フランスはカレー在住のルシアン&ジャクリーヌ・パリソー夫妻には、ダウン症の息子がいる。彼の名はマニュエル。30歳の誕生日を目前に控えた11月3日、父ルシアンはFacebookの25人の友達に向けて、「息子のマニュエルは22日に30歳になります。息子はポストカードをもらうのが大好きです。あなたの時間をほんの少し分けてもらって、彼のためにカードを送ってもらえないでしょうか。住所はこちらです」と書き込みをした。

このポストは瞬く間にシェアされ、その数は12万回以上にも及んだ。そして、誕生日が近づくにつれ、続々とバースデーカードが届きはじめた。

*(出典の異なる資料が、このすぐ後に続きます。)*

import Literature.NumberTheory.EllipticCurves.CasselsTateGeneralCaseKernel
import Literature.NumberTheory.EllipticCurves.ArchimedeanWeilPairingDuality
import Literature.NumberTheory.GaloisCohomology.PairingTateDual
import Literature.NumberTheory.GaloisRepresentations.LocalDualityDescent
import Literature.NumberTheory.GaloisRepresentations.LocalGlobalCohomologyFiniteProofs
import Literature.NumberTheory.GaloisRepresentations.IdeleTorusHasseCovariant
import Summits.BirchSwinnertonDyer.BirchSwinnertonDyer.Theorems.SchneiderFreeAdditiveX3PoitouTateShaTwoLocalGlobalReal
import Summits.BirchSwinnertonDyer.BirchSwinnertonDyer.Theorems.ThetaPartnerAtTwoSignedControlAtTwoShaTwoNativeAssemblyReal
import HarnessLib

/-!
# The Ш²-cochain bridge, opening of the assembly: the dual map `θ : E[m] → E[m]^D` of the descended Weil pairing is an
# ISOMORPHISM of Galois modules (so `H²(θ)` is injective), a `2`-cocycle with local primitives has class in `Ш²`, and
# `θ_* [f] ∈ Ш²(K, E[m]^D)` is EXHAUSTED by cell bsd-schneider's obstruction map `Ψ = shaTwoConnecting` at EVERY number field

Route `SemiOrdinaryEisensteinDescent` (BSD, rung W-ALL row 2·3@3), Kolyvagin column, Cassels–Tate lane: print item
`CasselsTateLevelInputsFact` (stmt-BirchSwinnertonDyer-20191).  After w3 g6 (p628097,
`CasselsTateConj.casselsTate_levelInputs_of_shaTwoCochain`) its one remaining input for THE canonical invariant maps is `hPTc`
(Milne I Thm. 4.10 (a) for `Ш²(K, E[m])` in the `PTChoice` cochain form).  The bridge from the obstruction map
`Ψ = HomDual.shaTwoConnecting` to that cochain form is the memo `Cruxes/WildKolyvaginUpperAtThree/SHA2-BRIDGE-w3g7.md` (width seat
w3 g7: steps S1 ✓, S2a ✓, S2b, S3a, S3b, S4).  THIS FILE is the OPENING of step S4 — memo §1 (i) and (ii) — written so that
the assembly can consume it by name (width seat `bsd-wall-soed-p2-w4` g2; `--supports stmt-BirchSwinnertonDyer-20480`,
helper; route-free, no `Theses` import):

* §1 (generic, any field) `galoisCohomology_map_bijective_of_bijective` — a BIJECTIVE intertwining map of discrete Galois
  modules induces bijections on every `Hⁱ` (it is an isomorphism of `TopRep`: `topRepIsoOfEquiv`,
  `continuousCohomologyEquivOfIso`); `pairingDualHom_injective_of_flip_injective` /
  `pairingDualHom_bijective_of_flip_injective` — the dual map `B^♭ : M → M^D = Hom(M, μₙ)` of a `μₙ`-valued pairing on a
  finite `n`-torsion `M` that is non-degenerate on the right is bijective (`#M^D = #M`, `HomCarrier.natCard_eq`);
* §2 (the descended Weil pairing `desc : E[m] × E[m] → μ_{m²}` of `WeilPairingLevelDescent`) `descDualHom_bijective` —
  **`θ : T ↦ desc(·, T)`, `E[m] → E[m]^D`, is bijective** for `e` right-non-degenerate (`descendHom_flip_injective`), and so is
  the flipped `S ↦ desc(S, ·)` for `e` alternating (`descendHom_injective`); hence
  `galoisCohomology_map_descDual_bijective` (every degree) and **`twoCocycleClass_eq_zero_iff_map_descDual`:
  `[f] = 0 ↔ θ_* [f] = 0`** — memo §1 (i) and the last line of (vii);
* §3 (over a number field) `twoCocycleClass_mem_shaTwo_of_localPrimitives` — a `2`-cocycle admitting a local primitive at
  every place has class in `Ш²`; in particular **`PTChoice.twoCocycleClass_mem_shaTwo`** (the `φ_v` of any admissible choice);
  the converse `exists_localPrimitives_of_mem_shaTwo`; the dictionary `oneCocycleClass_mem_sha_iff_locClass` between the
  local-triviality binder of `hPTc` and `Ш¹`; `map_descDual_twoCocycleClass_mem_shaTwo` — `θ_* [f] ∈ Ш²(K, E[m]^D)`;
* §4 **`PTChoice.exists_shaTwoConnecting_eq_map_descDual`** — memo §1 (ii) EXHAUSTION at EVERY number field `K`:
  `∃ h ∈ Hom_Γ(N₁, C̄), Ψ h = θ_* [f]` (Milne I Lemma 4.13 in the tree's form
  `IdeleReadout.exists_shaTwoConnecting_eq_of_localGlobalTwo`, hypothesis (A) := door-c4 g19
  `PoitouTateShaTwoReadout.tateDual_localGlobal_real`, (B) := `sha_hom_units_dies_in_idele` plugged there); and the
  reduction `PTChoice.twoCocycleClass_eq_zero_of_shaTwoConnecting_eq_zero`: **`hPTc`'s conclusion `[f] = 0` follows once
  that `h` has `Ψ h = 0`** — which is what S2–S3 (the explicit admissible choice and its invariant sum) deliver.

THEOREMS ONLY (no definition, no instance, no named fact introduced).  Nothing here proves a case of BSD; Poitou–Tate /
Cassels–Tate are published theorems being discharged in the kernel; the exhaustion (e) is CONSUMED by name from cells
bsd-schneider / bsd-wall (door-c4·c5, chl-p2, k4-p1), not re-derived.

## References
* [MilneADT2006] J. S. Milne, *Arithmetic Duality Theorems*, 2nd ed. (2006), Ch. I §0 (pairings, `M^D`), Cor. 2.3, Thm. 4.10 (a)
  and its proof (p. 58), Lemma 4.13; §6 proof of Prop. 6.9 (the descended pairing `E[m] × E[m] → μ_{m²}`).
* [SilvermanAEC2009] J. H. Silverman, *The Arithmetic of Elliptic Curves*, 2nd ed. (2009), Prop. III.8.1 (Weil pairing:
  bilinear, alternating, non-degenerate, Galois-equivariant), Cor. III.6.4.
* [NeukirchSchmidtWingberg2008] J. Neukirch, A. Schmidt, K. Wingberg, *Cohomology of Number Fields* (2008), I §2–§3
  (functoriality of cohomology on cochains; isomorphic coefficient modules).
* [SerreGaloisCohomology1997] J.-P. Serre, *Galois Cohomology* (1997), I §2.3 (classes of continuous `2`-cocycles).
-/

noncomputable section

「なぜあのちょっとした呼びかけがみなさんの心を動かしたのかわかりませんが、こんなにカードを送ってもらえるなんて、想像もしていませんでした。本当に心が温まります」とルシアンはFacebookを通じて感謝を表したが、誕生日当日にはさらに驚くことが起きた。

その日はいつもの郵便配達員ではなく、1台のトラックがパリソー家に到着。荷台をあけると多数のコンテナが積まれており、それがすべてバースデーカードでいっぱいになっていたのだ。その後も世界中からカードは届き続け、その枚数はなんと4万2千通にも上ったという。

中にはカップケーキやマニュエルの写真を入れた小物、子どもが描いたお祝いの絵などもあったとか。「すべてが愛と優しさであふれています」とルシアンは感激しきり。マニュエルも心から喜び、お気に入りを選ぶことなんてできない、と嬉しい悲鳴を上げているという。

TODAY紙の取材に応えたルシアンは、息子が自身に向けられる差別の目にずっと耐えてきたことを明かしている。

「マニュが10代になったとき、他の人との“違い”にとても苦しんでいました。でも、今回のこの素晴らしい体験で、彼は幸せをもらいました。世界中の人が、彼を“同じ”に扱ってくれた。本当に素敵なことです」。

SNSの持つ力を思い知らされるエピソードだった。